Harness Service Life — by CMC Rescue

The service life of a rescue harness is closely related to that of a life safety rope – both are used in the same environments, both are made from nylon or polyester and both receive similar levels of inspection and care. Since harnesses are worn on the body, they are generally better protected than ropes. On the other hand, harnesses rely on the stitching to hold them together, and due to its small diameter, the thread is more susceptible to abrasion, aging and chemical damage than web or rope.

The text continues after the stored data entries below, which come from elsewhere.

omit [Fact p.Prime] [Wd.IsElliptic] [W'.IsElliptic] in
/-- **A65 conjunct (1) in the model currency: `Ш(W'/K)` is finite when `Ш(W/ℚ)`, `Ш(Wd/ℚ)` are**
(`[K:ℚ] = 2`, either signature, any rank, `Wd` any `ℚ`-model of `W^{(d_K)}`, `W'` any `K`-model of
`W_K`) — the TREE theorem `Literature.NumberTheory.EllipticCurves.shaFinite_baseChange_of_shaFinite`
(Dokchitser–Dokchitser 2010 Lemma 4.14: `Sel_{p^∞}` comparison with cokernel killed by `8` at every
prime, `Ш` torsion) transported along `Ш(C • X) ≃ Ш(X)` (`shaFinite_variableChange_iff_holds`). This
is the `hshaK` binder of `Descent.bsdp_of_pPartOver_of_bsdp_twist`, WITHOUT A65.
[cite: DokchitserDokchitserAnnals2010, Lemma 4.14 (proof)] [cite: Milne1972ArithmeticAV, §1 Thm. 1] -/
theorem shaFinite_baseChange_quadratic (h2 : Module.finrank ℚ K = 2)
    (hWd : ∃ C : VariableChange ℚ, C • W.quadraticTwist (NumberField.discr K : ℚ) = Wd)
    (hW' : ∃ C : VariableChange K, C • W.baseChange K = W')
    (hW : W.ShaFinite) (hd : Wd.ShaFinite) : W'.ShaFinite := by
  obtain ⟨Cd, hCd⟩ := hWd
  obtain ⟨C', hC'⟩ := hW'
  subst hCd hC'
  exact (shaFinite_variableChange_iff_holds (W.baseChange K) C').mpr
    (shaFinite_baseChange_of_shaFinite W K h2 hW ((shaFinite_variableChange_iff_holds _ Cd).mp hd))

omit [Fact p.Prime] in
/-- **(★) with a factor.** From `hWR_q : #Ш(W')Reg(W')Ω(W')∏c_w(W')/#W'(K)_tors² = q·RHS(W)·RHS(Wd)`
with `q > 0` (all three `Ш` finite): `#Ш_an(W')·#Ш(W)·#Ш(Wd)·q = #Ш_an(W)·#Ш_an(Wd)·#Ш(W')` as
complex numbers — the proof of `Descent.shaAnOver_mul_eq` run with the factor (Artin formalism
`leadingLCoeff_models_eq`, positivity of the `ℚ`-side invariants). [cite: Milne1972ArithmeticAV, §1 Thm. 1 and §2]
[cite: DokchitserDokchitserAnnals2010, §2.1] -/
theorem shaAnOver_mul_eq_ordp (hmod : hasEntireLFunction_rat) (h2 : Module.finrank ℚ K = 2)
    (hWd : ∃ C : VariableChange ℚ, C • W.quadraticTwist (NumberField.discr K : ℚ) = Wd)
    (hW' : ∃ C : VariableChange K, C • W.baseChange K = W')
    (hshaW : W.ShaFinite) (hshaD : Wd.ShaFinite) (hshaK : W'.ShaFinite) {q : ℚ} (hq : 0 < q)
    (hWR : (W'.shaOrder : ℝ) * W'.regulator * W'.bsdPeriod * (W'.tamagawaProduct : ℝ) /
        (W'.torsionOrder : ℝ) ^ 2 = (q : ℝ) * (W.bsdRHS * Wd.bsdRHS)) :
    shaAnOver W' * (W.shaOrder : ℂ) * (Wd.shaOrder : ℂ) * (q : ℂ) =
      shaAn W * shaAn Wd * (W'.shaOrder : ℂ) := by
  -- positivity over `ℚ`
  have hBW : 0 < W.bsdRHS := W.bsdRHS_pos' hshaW
  have hBD : 0 < Wd.bsdRHS := Wd.bsdRHS_pos' hshaD
  have hqR : (0 : ℝ) < q := by exact_mod_cast hq
  have hB : 0 < (q : ℝ) * (W.bsdRHS * Wd.bsdRHS) := mul_pos hqR (mul_pos hBW hBD)
  have hsW : (0 : ℝ) < W.shaOrder := Nat.cast_pos.mpr (W.shaOrder_pos hshaW)
  have hsD : (0 : ℝ) < Wd.shaOrder := Nat.cast_pos.mpr (Wd.shaOrder_pos hshaD)
  have hsK : (0 : ℝ) < W'.shaOrder := Nat.cast_pos.mpr (W'.shaOrder_pos hshaK)
  have hRW : (0 : ℝ) < W.regulator := W.regulator_pos'
  have hRD : (0 : ℝ) < Wd.regulator := Wd.regulator_pos'
  have hΩW : (0 : ℝ) < W.realPeriodRat := W.realPeriodRat_pos_holds
  have hΩD : (0 : ℝ) < Wd.realPeriodRat := Wd.realPeriodRat_pos_holds
  have hcW : (0 : ℝ) < W.tamagawaProduct := Nat.cast_pos.mpr W.tamagawaProduct_pos_holds
  have hcD : (0 : ℝ) < Wd.tamagawaProduct := Nat.cast_pos.mpr Wd.tamagawaProduct_pos_holds
  have htW : (0 : ℝ) < W.torsionOrder := Nat.cast_pos.mpr W.torsionOrder_pos_holds
  have htD : (0 : ℝ) < Wd.torsionOrder := Nat.cast_pos.mpr Wd.torsionOrder_pos_holds
  -- non-vanishing over `K`, read off the identity
  have htK : (W'.torsionOrder : ℝ) ≠ 0 := by
    intro h0
    rw [h0, zero_pow two_ne_zero, div_zero] at hWR
    exact hB.ne hWR
  have hRK : W'.regulator ≠ 0 := by
    intro h0
    rw [h0, mul_zero, zero_mul, zero_mul, zero_div] at hWR
    exact hB.ne hWR
  have hΩK : W'.bsdPeriod ≠ 0 := by
    intro h0
    rw [h0, mul_zero, zero_mul, zero_div] at hWR
    exact hB.ne hWR
  have hcK : (W'.tamagawaProduct : ℝ) ≠ 0 := by
    intro h0
    rw [h0, mul_zero, zero_div] at hWR
    exact hB.ne hWR
  -- pass to `ℂ`
  have hL := leadingLCoeff_models_eq W K Wd W' hmod h2 hWd hW'
  have hWR' : ((W'.shaOrder : ℝ) : ℂ) * (W'.regulator : ℂ) * (W'.bsdPeriod : ℂ) *
      ((W'.tamagawaProduct : ℝ) : ℂ) / ((W'.torsionOrder : ℝ) : ℂ) ^ 2 =
      ((q : ℝ) : ℂ) * ((W.bsdRHS : ℂ) * (Wd.bsdRHS : ℂ)) := by
    exact_mod_cast congrArg (fun x : ℝ => (x : ℂ)) hWR
  rw [shaAnOver, shaAn_def, shaAn_def, hL]
  rw [bsdRHS_def, bsdRHS_def] at hWR'
  push_cast at hWR' ⊢
  have hq' : (q : ℂ) ≠ 0 := by exact_mod_cast hq.ne'
  have htK' : (W'.torsionOrder : ℂ) ≠ 0 := by exact_mod_cast htK
  have hRK' : (W'.regulator : ℂ) ≠ 0 := by exact_mod_cast hRK
  have hΩK' : (W'.bsdPeriod : ℂ) ≠ 0 := by exact_mod_cast hΩK
  have hcK' : (W'.tamagawaProduct : ℂ) ≠ 0 := by exact_mod_cast hcK
  have hRW' : (W.regulator : ℂ) ≠ 0 := by exact_mod_cast hRW.ne'
  have hRD' : (Wd.regulator : ℂ) ≠ 0 := by exact_mod_cast hRD.ne'
  have hΩW' : (W.realPeriodRat : ℂ) ≠ 0 := by exact_mod_cast hΩW.ne'
  have hΩD' : (Wd.realPeriodRat : ℂ) ≠ 0 := by exact_mod_cast hΩD.ne'
  have hcW' : (W.tamagawaProduct : ℂ) ≠ 0 := by exact_mod_cast hcW.ne'
  have hcD' : (Wd.tamagawaProduct : ℂ) ≠ 0 := by exact_mod_cast hcD.ne'
  have htW' : (W.torsionOrder : ℂ) ≠ 0 := by exact_mod_cast htW.ne'
  have htD' : (Wd.torsionOrder : ℂ) ≠ 0 := by exact_mod_cast htD.ne'
  field_simp
  field_simp at hWR'
  linear_combination (-(W.leadingLCoeff * Wd.leadingLCoeff)) * hWR'

/-- **DESCENT THEOREM, `ord_p`-SHAPED, WITH `Ш(W'/K)`-FINITENESS DISCHARGED.** Let `W/ℚ` be of
analytic rank `≤ 1`, `K` a quadratic field, `Wd` a `ℚ`-model of `W^{(d_K)}` of analytic rank
`≤ 1`, `W'` a `K`-model of `W_K`, and assume the `ord_p`-shaped Milne binder AT `p`:
`hWR_p : ∃ q ∈ ℚ_{>0}, v_p(q) = 0 ∧ #Ш(W')Reg(W')Ω(W')∏c_w(W')/#W'(K)_tors² = q·RHS(W)·RHS(Wd)`
(FILE C-4a's displayed shape; `hWR ⇒ hWR_p` with `q = 1`, `milneQuotient_ordp_of_eq`). THEN
`MissingPPartOverAt W' p ∧ BSDp Wd p ⇒ BSDp W p`. Compared with
`Descent.bsdp_of_pPartOver_of_bsdp_twist`: the binder `hshaK : W'.ShaFinite` is GONE (tree
`shaFinite_baseChange_of_shaFinite`, fed by the finiteness of `Ш(W)`, `Ш(Wd)` from `hGZK`), and `hWR`
is weakened to `hWR_p`. Proof: (★) with the factor (`shaAnOver_mul_eq_ordp`) and the `ord_p`
bookkeeping `ord_p #Ш_an(W) = ord_p q' + ord_p #Ш(W) + ord_p #Ш(Wd) + ord_p q − ord_p #Ш(W') −
ord_p #Ш_an(Wd) = ord_p #Ш(W)` (`v_p(q) = 0`). [cite: Milne1972ArithmeticAV, §1 Thm. 1 and §2]
[cite: Miller2011LMS, Def. 1.1 (arXiv:1010.2431 p. 3)] -/
theorem bsdp_of_pPartOver_of_bsdp_twist_ordp
    (hGZK : rank_eq_analyticRank_of_analyticRank_le_one) (hmod : hasEntireLFunction_rat)
    (hr : W.analyticRank ≤ 1) (h2 : Module.finrank ℚ K = 2)
    (hWd : ∃ C : VariableChange ℚ, C • W.quadraticTwist (NumberField.discr K : ℚ) = Wd)
    (hrd : Wd.analyticRank ≤ 1)
    (hW' : ∃ C : VariableChange K, C • W.baseChange K = W')
    (hWR_p : ∃ q : ℚ, 0 < q ∧ padicValRat p q = 0 ∧
      (W'.shaOrder : ℝ) * W'.regulator * W'.bsdPeriod * (W'.tamagawaProduct : ℝ) /
        (W'.torsionOrder : ℝ) ^ 2 = (q : ℝ) * (W.bsdRHS * Wd.bsdRHS))
    (hK : MissingPPartOverAt W' p) (hd : BSDp Wd p) : BSDp W p := by
  obtain ⟨-, hfinW⟩ := hGZK W hr
  obtain ⟨-, hfinD⟩ := hGZK Wd hrd
  haveI : Finite W.sha := hfinW
  haveI : Finite Wd.sha := hfinD
  -- `Ш(W'/K)` finite: the tree theorem (no A65)
  have hshaK : W'.ShaFinite := shaFinite_baseChange_quadratic W K Wd W' h2 hWd hW' hfinW hfinD
  obtain ⟨qM, hqM0, hqMp, hWR⟩ := hWR_p
  -- the two inputs, in Miller's currency
  obtain ⟨qd, hqd, hvd⟩ := missingPPartAt_of_bsdp Wd p hd
  obtain ⟨q', hq', hv'⟩ := hK
  -- (★) with the factor
  have hstar := shaAnOver_mul_eq_ordp W K Wd W' hmod h2 hWd hW' hfinW hfinD hshaK hqM0 hWR
  -- non-vanishing
  have hsW : W.shaOrder ≠ 0 := (W.shaOrder_pos hfinW).ne'
  have hsD : Wd.shaOrder ≠ 0 := (Wd.shaOrder_pos hfinD).ne'
  have hsK : W'.shaOrder ≠ 0 := (W'.shaOrder_pos hshaK).ne'
  have hshaAnD_ne : shaAn Wd ≠ 0 := by
    intro h
    rw [shaAn_def, div_eq_zero_iff] at h
    rcases h with h | h
    · rcases mul_eq_zero.mp h with h | h
      · exact Wd.leadingLCoeff_ne_zero_holds (hmod Wd) h
      · exact (pow_ne_zero 2 (by exact_mod_cast Wd.torsionOrder_pos_holds.ne' :
          (Wd.torsionOrder : ℂ) ≠ 0)) h
    · rcases mul_eq_zero.mp h with h | h
      · rcases mul_eq_zero.mp h with h | h
        · exact (by exact_mod_cast Wd.realPeriodRat_pos_holds.ne' : (Wd.realPeriodRat : ℂ) ≠ 0) h
        · exact (by exact_mod_cast Wd.tamagawaProduct_pos_holds.ne' :
            (Wd.tamagawaProduct : ℂ) ≠ 0) h
      · exact (by exact_mod_cast Wd.regulator_pos'.ne' : (Wd.regulator : ℂ) ≠ 0) h
  have hshaAnW_ne : shaAn W ≠ 0 := by
    intro h
    rw [shaAn_def, div_eq_zero_iff] at h
    rcases h with h | h
    · rcases mul_eq_zero.mp h with h | h
      · exact W.leadingLCoeff_ne_zero_holds (hmod W) h
      · exact (pow_ne_zero 2 (by exact_mod_cast W.torsionOrder_pos_holds.ne' :
          (W.torsionOrder : ℂ) ≠ 0)) h
    · rcases mul_eq_zero.mp h with h | h
      · rcases mul_eq_zero.mp h with h | h
        · exact (by exact_mod_cast W.realPeriodRat_pos_holds.ne' : (W.realPeriodRat : ℂ) ≠ 0) h
        · exact (by exact_mod_cast W.tamagawaProduct_pos_holds.ne' :
            (W.tamagawaProduct : ℂ) ≠ 0) h
      · exact (by exact_mod_cast W.regulator_pos'.ne' : (W.regulator : ℂ) ≠ 0) h
  have hqd0 : qd ≠ 0 := by
    intro h0
    rw [h0, Rat.cast_zero] at hqd
    exact hshaAnD_ne hqd
  have hqM0' : qM ≠ 0 := hqM0.ne'
  -- solve (★) for `#Ш_an(W)`
  set q : ℚ := q' * W.shaOrder * Wd.shaOrder * qM / (W'.shaOrder * qd) with hq_def
  have hshaAn : shaAn W = (q : ℂ) := by
    have hden : (W'.shaOrder : ℂ) * (qd : ℂ) ≠ 0 :=
      mul_ne_zero (by exact_mod_cast hsK) (by exact_mod_cast hqd0)
    rw [hq_def]
    push_cast
    rw [eq_div_iff hden, ← hqd, ← hq']
    linear_combination -hstar
  refine bsdp_of_missingPPartAt W p hGZK hr ⟨q, hshaAn, ?_⟩
  -- valuations
  have hq'0 : q' ≠ 0 := by
    intro h0
    have : shaAn W * shaAn Wd * (W'.shaOrder : ℂ) = 0 := by
      rw [← hstar, hq', h0]; simp
    rcases mul_eq_zero.mp this with h | h
    · rcases mul_eq_zero.mp h with h | h
      · exact hshaAnW_ne h
      · exact hshaAnD_ne h
    · exact absurd (by exact_mod_cast h : W'.shaOrder = 0) hsK
  have hsWq : (W.shaOrder : ℚ) ≠ 0 := by exact_mod_cast hsW
  have hsDq : (Wd.shaOrder : ℚ) ≠ 0 := by exact_mod_cast hsD
  have hsKq : (W'.shaOrder : ℚ) ≠ 0 := by exact_mod_cast hsK
  rw [hq_def, padicValRat.div (mul_ne_zero (mul_ne_zero (mul_ne_zero hq'0 hsWq) hsDq) hqM0')
      (mul_ne_zero hsKq hqd0),
    padicValRat.mul (mul_ne_zero (mul_ne_zero hq'0 hsWq) hsDq) hqM0',
    padicValRat.mul (mul_ne_zero hq'0 hsWq) hsDq, padicValRat.mul hq'0 hsWq,
    padicValRat.mul hsKq hqd0, hv', hvd, hqMp, padicValRat.of_nat, padicValRat.of_nat,
    padicValRat.of_nat]
  ring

The fall protection industry recommends two to three years as a service life for a harness or belt in use. They recommend seven years as the shelf life. The military was using seven years as a service life for nylon products. The Climbing Sports Group of the Outdoor Recreation Coalition of America states that a climbing harness should last about two years under normal weekend use. At this time, the rescue industry does not have a recommended service life for harnesses.

Through the ASTM consensus standards process, the rescue industry set 10 years as the maximum service life for a life safety rope (see ASTM Standard F1740-96 Guide for Inspection of Nylon, Polyester, or Nylon/Polyester Blend, or Both Kernmantle Rope). The guide stresses that the most significant contributing factor to the service life of a rope is the history of use. A rope that is shock loaded or otherwise damaged should be retired immediately. Hard use would call for a shorter service life than would be acceptable for a rope that sees very little use.

If we apply the same analysis to the rescue harness, then the actual use and the conclusions drawn from inspection would be the significant criteria for determining retirement. We do know that with any use a rope will age, and thus a harness is likely to do the same, so a 10-year maximum service life may well be appropriate for harnesses, assuming inspection has not provided any reason for earlier retirement.

As with life safety ropes, if the harness has been subjected to shock loads, fall loads or abuse other than normal use, the harness should be retired from service. If there is any doubt about the serviceability of the harness for any reason, it should be retired from service.